Pan, the god of Arcadia, was also desperately in love with the nymph Syrinx, the most beautiful of the Naiads. Fleeing his embrace with the help of her sisters, she was transformed into a reed. From this, the god Pan fashioned his pipe. Therefore, a certain scholar, alluding to this, sang: "The kisses that Syrinx so stubbornly denied to the Arcadian Pan became her flute."

Some report that Mercury used this pipe to lull Argus into sleep with its sweet sound so that he could then kill him. Regarding the transformation of Syrinx, Ovid says: "She prayed to her sisters of the stream to transform her; and when Pan thought he had already caught Syrinx, he held marsh reeds instead of the nymph’s body."

After Argus was transformed into a peacock, Io, driven by furies, wandered the entire world until she finally reached Egypt. There, Juno's anger was appeased; Io shed her bovine shape and regained her original form, eventually taking the name of the goddess Isis. "Once the goddess was softened, she regained her former features, becoming what she was before," and so on.

From her was born Epaphus, who grew up to be very much like Phaethon, the son of Apollo and Clymene. Phaethon took it hard when Epaphus boasted of being Apollo’s son because of their resemblance. To better display the nobility of his lineage, Phaethon went to his father’s house and obtained permission to drive the chariot of the Sun, drawn by four horses named Pyrous, Eous, Aethon, and Phlegon. When Phaethon climbed into the chariot, the horses, startled by an unfamiliar driver, headed for the lowest part of the world, and thus the entire globe seemed to catch fire. Moved by human prayers, Jupiter struck Phaethon down into the River Po for his boyish audacity.

Because of this, the Heliades—nymphs and sisters of Phaethon—mourned their brother's fall. As they searched for his body in the river, the gods took pity on them and transformed them into poplar trees, while their tears turned into drops of amber. Regarding this transformation, Ovid sings: "...bark encloses their waists, and by degrees it surrounds their bellies, breasts, shoulders, and hands," and so on.
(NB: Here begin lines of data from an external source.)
import Summits.ABC.ABC.Theorems.FeketeScalesSubmultOfRSTBridge

/-!
# Crux `ScaleSubmultiplicativity` (stmt-ABC-2160): the exponent the record model predicts

The landed support item `SubmultOfRST` (stmt-ABC-10340, `submultOfRST_proof`) derives the crux from the pointwise
sub-power slack `c < rad · exp(A (log rad)^τ)` (`τ < 1`) with the exponent `θ = (1 + τ⁺)/2`, and the bridge
`SubmultOfRST.scaleSubmultiplicativity_of_rstConjectureAUpper` instantiates `τ = 1/2` from Robert–Stewart–Tenenbaum's
Conjecture A (upper half), whence the `θ = 3/4` quoted in the route file.  The halving is an artefact: this file records
the sharp statement.

* `ScaleSubmultiplicativity.at_exponent_of_subpowerSlack` — the sub-power slack with exponent `τ` gives the crux's
  inequality at EVERY exponent `θ > τ⁺ := max τ 0` (`K = 16`, threshold depending on `θ - τ⁺`):
  `A (log rad)^τ ≤ B (log R₁R₂)^{τ⁺} ≤ (log R₁R₂)^θ` once `(log R₁R₂)^{θ-τ⁺} ≥ B`, shadows `(1, 2ⁿ-1, 2ⁿ)`.
* `ScaleSubmultiplicativity.at_exponent_of_rstConjectureAUpper` — hence `RSTConjectureAUpper` gives the crux's
  inequality at every `θ > 1/2`: in the normal form of `ScaleSubmultiplicativity.iff_exponent_ge` (only `θ → 1⁻`
  matters for the STATEMENT), the record model predicts the whole half-line `θ ∈ (1/2, 1)`, matching the census window
  (BarrierNotesIdeator3 §C: measured `K(R₀, θ)` decreasing in `R₀` for `θ ≥ 1/2`).

Kernel facts about the crux's logical position (`--supports stmt-ABC-2160`); the second is CONDITIONAL on the open
conjecture `Literature.Barriers.ABC.RSTConjectureAUpper`, taken as a hypothesis.
[cite: RobertStewartTenenbaum2014, Conjecture A (1.5), §1 p. 1157]
-/

-- `Summit.<Summit>.<Problem>` is the mandated summit-side namespace (CONVENTIONS §2); for the
-- single-conjunct summit `ABC` the two coincide, so the duplicate `ABC.ABC` is deliberate.
set_option linter.dupNamespace false

namespace Summit.ABC.ABC.Theorems

open Literature.NumberTheory.DiophantineGeometry Literature.Barriers.ABC
open Summit.ABC.ABC.Theses.FeketeScales

/-- **The sub-power slack gives the crux at every exponent above `τ⁺`.**  If every abc triple satisfies
`c < rad · exp(A (log rad)^τ)`, then for every `θ > max τ 0` there are `K > 0` (namely `16`) and `R₀` such that every
abc triple of radical `≤ R₁R₂` (`R₁, R₂ ≥ R₀`) is shadowed: `c ≤ K e^{(log R₁R₂)^θ} c₁ c₂` for abc triples of radical
`≤ R₁`, `≤ R₂` (the dyadic witnesses `(1, 2ⁿ-1, 2ⁿ)`, `cᵢ > Rᵢ/4`).  Sharpens `submultOfRST_proof` (`θ = (1+τ⁺)/2`).
[folklore] -/
theorem ScaleSubmultiplicativity.at_exponent_of_subpowerSlack :
    ∀ τ A θ : ℝ, max τ 0 < θ →
    (∀ a b c : ℕ, IsABCTriple a b c →
      (c : ℝ) < ((rad a b c : ℕ) : ℝ) * Real.exp (A * Real.log ((rad a b c : ℕ) : ℝ) ^ τ)) →
    ∃ K : ℝ, 0 < K ∧ ∃ R₀ : ℕ, ∀ R₁ R₂ : ℕ, R₀ ≤ R₁ → R₀ ≤ R₂ → ∀ a b c : ℕ,
      IsABCTriple a b c → rad a b c ≤ R₁ * R₂ → ∃ a₁ b₁ c₁ a₂ b₂ c₂ : ℕ, IsABCTriple a₁ b₁ c₁ ∧
        rad a₁ b₁ c₁ ≤ R₁ ∧ IsABCTriple a₂ b₂ c₂ ∧ rad a₂ b₂ c₂ ≤ R₂ ∧
        (c : ℝ) ≤ K * Real.exp (Real.log ((R₁ : ℝ) * R₂) ^ θ) * c₁ * c₂ := by
  intro τ A θ hτθ h
  set t : ℝ := max τ 0 with ht_def
  have ht0 : 0 ≤ t := le_max_right _ _
  set B : ℝ := |A| * max 1 (Real.log 2 ^ τ) with hB_def
  have hs : 0 < θ - t := by linarith
  obtain ⟨N₀, hN₀⟩ := SubmultOfRST.exists_threshold B hs
  refine ⟨16, by norm_num, max N₀ 4, fun R₁ R₂ hR₁ hR₂ a b c habc hrad => ?_⟩
  have h4R₁ : 4 ≤ R₁ := (le_max_right _ _).trans hR₁
  have h4R₂ : 4 ≤ R₂ := (le_max_right _ _).trans hR₂
  obtain ⟨a₁, b₁, c₁, h₁, hr₁, hc₁⟩ := SubmultOfRST.exists_triple_at_scale h4R₁
  obtain ⟨a₂, b₂, c₂, h₂, hr₂, hc₂⟩ := SubmultOfRST.exists_triple_at_scale h4R₂
  refine ⟨a₁, b₁, c₁, a₂, b₂, c₂, h₁, hr₁, h₂, hr₂, ?_⟩
  -- real-number bookkeeping
  have hR₁c : (R₁ : ℝ) < 4 * c₁ := by exact_mod_cast hc₁
  have hR₂c : (R₂ : ℝ) < 4 * c₂ := by exact_mod_cast hc₂
  have hR₁0 : (0 : ℝ) < R₁ := by exact_mod_cast (show 0 < R₁ by omega)
  have hR₂0 : (0 : ℝ) < R₂ := by exact_mod_cast (show 0 < R₂ by omega)
  have hcast : ((R₁ * R₂ : ℕ) : ℝ) = (R₁ : ℝ) * R₂ := by push_cast; ring
  have hradR : ((rad a b c : ℕ) : ℝ) ≤ (R₁ : ℝ) * R₂ := by rw [← hcast]; exact_mod_cast hrad
  have hrad0 : (0 : ℝ) ≤ ((rad a b c : ℕ) : ℝ) := Nat.cast_nonneg _
  have hL1 : 1 ≤ Real.log ((R₁ : ℝ) * R₂) := by
    rw [Real.le_log_iff_exp_le (by positivity)]
    have he : Real.exp 1 < 3 := Real.exp_one_lt_three
    have h4 : (4 : ℝ) ≤ R₁ := by exact_mod_cast h4R₁
    have h4' : (4 : ℝ) ≤ R₂ := by exact_mod_cast h4R₂
    nlinarith
  have hL0 : 0 ≤ Real.log ((R₁ : ℝ) * R₂) := zero_le_one.trans hL1
  -- the slack: `A (log rad)^τ ≤ B L^t ≤ L^{θ-t} L^t = L^θ`
  have hslack : A * Real.log ((rad a b c : ℕ) : ℝ) ^ τ ≤ Real.log ((R₁ : ℝ) * R₂) ^ θ := by
    have h1 : A * Real.log ((rad a b c : ℕ) : ℝ) ^ τ ≤ B * Real.log ((R₁ : ℝ) * R₂) ^ t := by
      have := SubmultOfRST.slack_le (τ := τ) (A := A) habc hrad
      rwa [hcast] at this
    have h2 : B ≤ Real.log ((R₁ : ℝ) * R₂) ^ (θ - t) := by
      have hN : N₀ ≤ R₁ * R₂ := ((le_max_left _ _).trans hR₁).trans (Nat.le_mul_of_pos_right _ (by omega))
      have := hN₀ (R₁ * R₂) hN
      rwa [hcast] at this
    calc A * Real.log ((rad a b c : ℕ) : ℝ) ^ τ ≤ B * Real.log ((R₁ : ℝ) * R₂) ^ t := h1
      _ ≤ Real.log ((R₁ : ℝ) * R₂) ^ (θ - t) * Real.log ((R₁ : ℝ) * R₂) ^ t :=
          mul_le_mul_of_nonneg_right h2 (Real.rpow_nonneg hL0 t)
      _ = Real.log ((R₁ : ℝ) * R₂) ^ θ := by
          rw [← Real.rpow_add_of_nonneg hL0 hs.le ht0]; ring_nf
  -- assemble
  have hE : 0 < Real.exp (Real.log ((R₁ : ℝ) * R₂) ^ θ) := Real.exp_pos _
  have hprod : (R₁ : ℝ) * R₂ ≤ 16 * ((c₁ : ℝ) * c₂) := by nlinarith
  calc (c : ℝ) ≤ ((rad a b c : ℕ) : ℝ) * Real.exp (A * Real.log ((rad a b c : ℕ) : ℝ) ^ τ) := (h a b c habc).le
    _ ≤ ((R₁ : ℝ) * R₂) * Real.exp (Real.log ((R₁ : ℝ) * R₂) ^ θ) :=
        mul_le_mul hradR (Real.exp_le_exp.mpr hslack) (Real.exp_pos _).le (by positivity)
    _ ≤ (16 * ((c₁ : ℝ) * c₂)) * Real.exp (Real.log ((R₁ : ℝ) * R₂) ^ θ) :=
        mul_le_mul_of_nonneg_right hprod hE.le
    _ = 16 * Real.exp (Real.log ((R₁ : ℝ) * R₂) ^ θ) * c₁ * c₂ := by ring

/-- **RST Conjecture A (upper half) gives the crux at every exponent `θ > 1/2`.**  By `rstExponent_le`,
`c < k e^{rstExponent C₁ k} ≤ k exp(4√3 (3/2 + |C₁|) (log k)^{1/2})`, `k = rad(abc)`, i.e. the sub-power slack with
`τ = 1/2`; then `at_exponent_of_subpowerSlack`.  So in the normal form `ScaleSubmultiplicativity.iff_exponent_ge` the
record model predicts the crux on the whole window `θ ∈ (1/2, 1)`, not only at `3/4`.  CONDITIONAL on the open
conjecture `RSTConjectureAUpper`, taken as a hypothesis. [cite: RobertStewartTenenbaum2014, Conjecture A (1.5), §1 p. 1157] -/
theorem ScaleSubmultiplicativity.at_exponent_of_rstConjectureAUpper :
    Literature.Barriers.ABC.RSTConjectureAUpper → ∀ θ : ℝ, 1 / 2 < θ →
    ∃ K : ℝ, 0 < K ∧ ∃ R₀ : ℕ, ∀ R₁ R₂ : ℕ, R₀ ≤ R₁ → R₀ ≤ R₂ → ∀ a b c : ℕ,
      IsABCTriple a b c → rad a b c ≤ R₁ * R₂ → ∃ a₁ b₁ c₁ a₂ b₂ c₂ : ℕ, IsABCTriple a₁ b₁ c₁ ∧
        rad a₁ b₁ c₁ ≤ R₁ ∧ IsABCTriple a₂ b₂ c₂ ∧ rad a₂ b₂ c₂ ≤ R₂ ∧
        (c : ℝ) ≤ K * Real.exp (Real.log ((R₁ : ℝ) * R₂) ^ θ) * c₁ * c₂ := by
  rintro ⟨C₁, hC₁⟩ θ hθ
  have hslack : ∀ a b c : ℕ, IsABCTriple a b c → (c : ℝ) < ((rad a b c : ℕ) : ℝ) *
      Real.exp (4 * Real.sqrt 3 * (3 / 2 + |C₁|) * Real.log ((rad a b c : ℕ) : ℝ) ^ (1 / 2 : ℝ)) := by
    intro a b c habc
    have hk1 : (1 : ℝ) ≤ ((rad a b c : ℕ) : ℝ) := by
      exact_mod_cast Nat.succ_le_of_lt (Nat.radical_pos _)
    have hle : rstExponent C₁ ((rad a b c : ℕ) : ℝ) ≤
        4 * Real.sqrt 3 * (3 / 2 + |C₁|) * Real.log ((rad a b c : ℕ) : ℝ) ^ (1 / 2 : ℝ) := by
      rw [← Real.sqrt_eq_rpow]
      exact rstExponent_le C₁ hk1
    calc (c : ℝ) < ((rad a b c : ℕ) : ℝ) * Real.exp (rstExponent C₁ ((rad a b c : ℕ) : ℝ)) :=
          hC₁ a b c habc
      _ ≤ ((rad a b c : ℕ) : ℝ) *
            Real.exp (4 * Real.sqrt 3 * (3 / 2 + |C₁|) * Real.log ((rad a b c : ℕ) : ℝ) ^ (1 / 2 : ℝ)) :=
          mul_le_mul_of_nonneg_left (Real.exp_le_exp.mpr hle) (Nat.cast_nonneg _)
  have hmax : max (1 / 2 : ℝ) 0 < θ := by
    rw [max_eq_left (by norm_num : (0 : ℝ) ≤ 1 / 2)]; exact hθ
  exact ScaleSubmultiplicativity.at_exponent_of_subpowerSlack _ _ _ hmax hslack

end Summit.ABC.ABC.Theorems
Present at this transformation was Cycnus, son of Sthenelus and King of Liguria, who was joined to Phaethon by maternal blood and great friendship. Grieving on the banks of the Po for the unhappy fate of his friend and kinsman, he eventually flew away as a bird of his own name—the swan. This bird, recoiling from fire, dwells around marshes and pools, emitting a mournful song.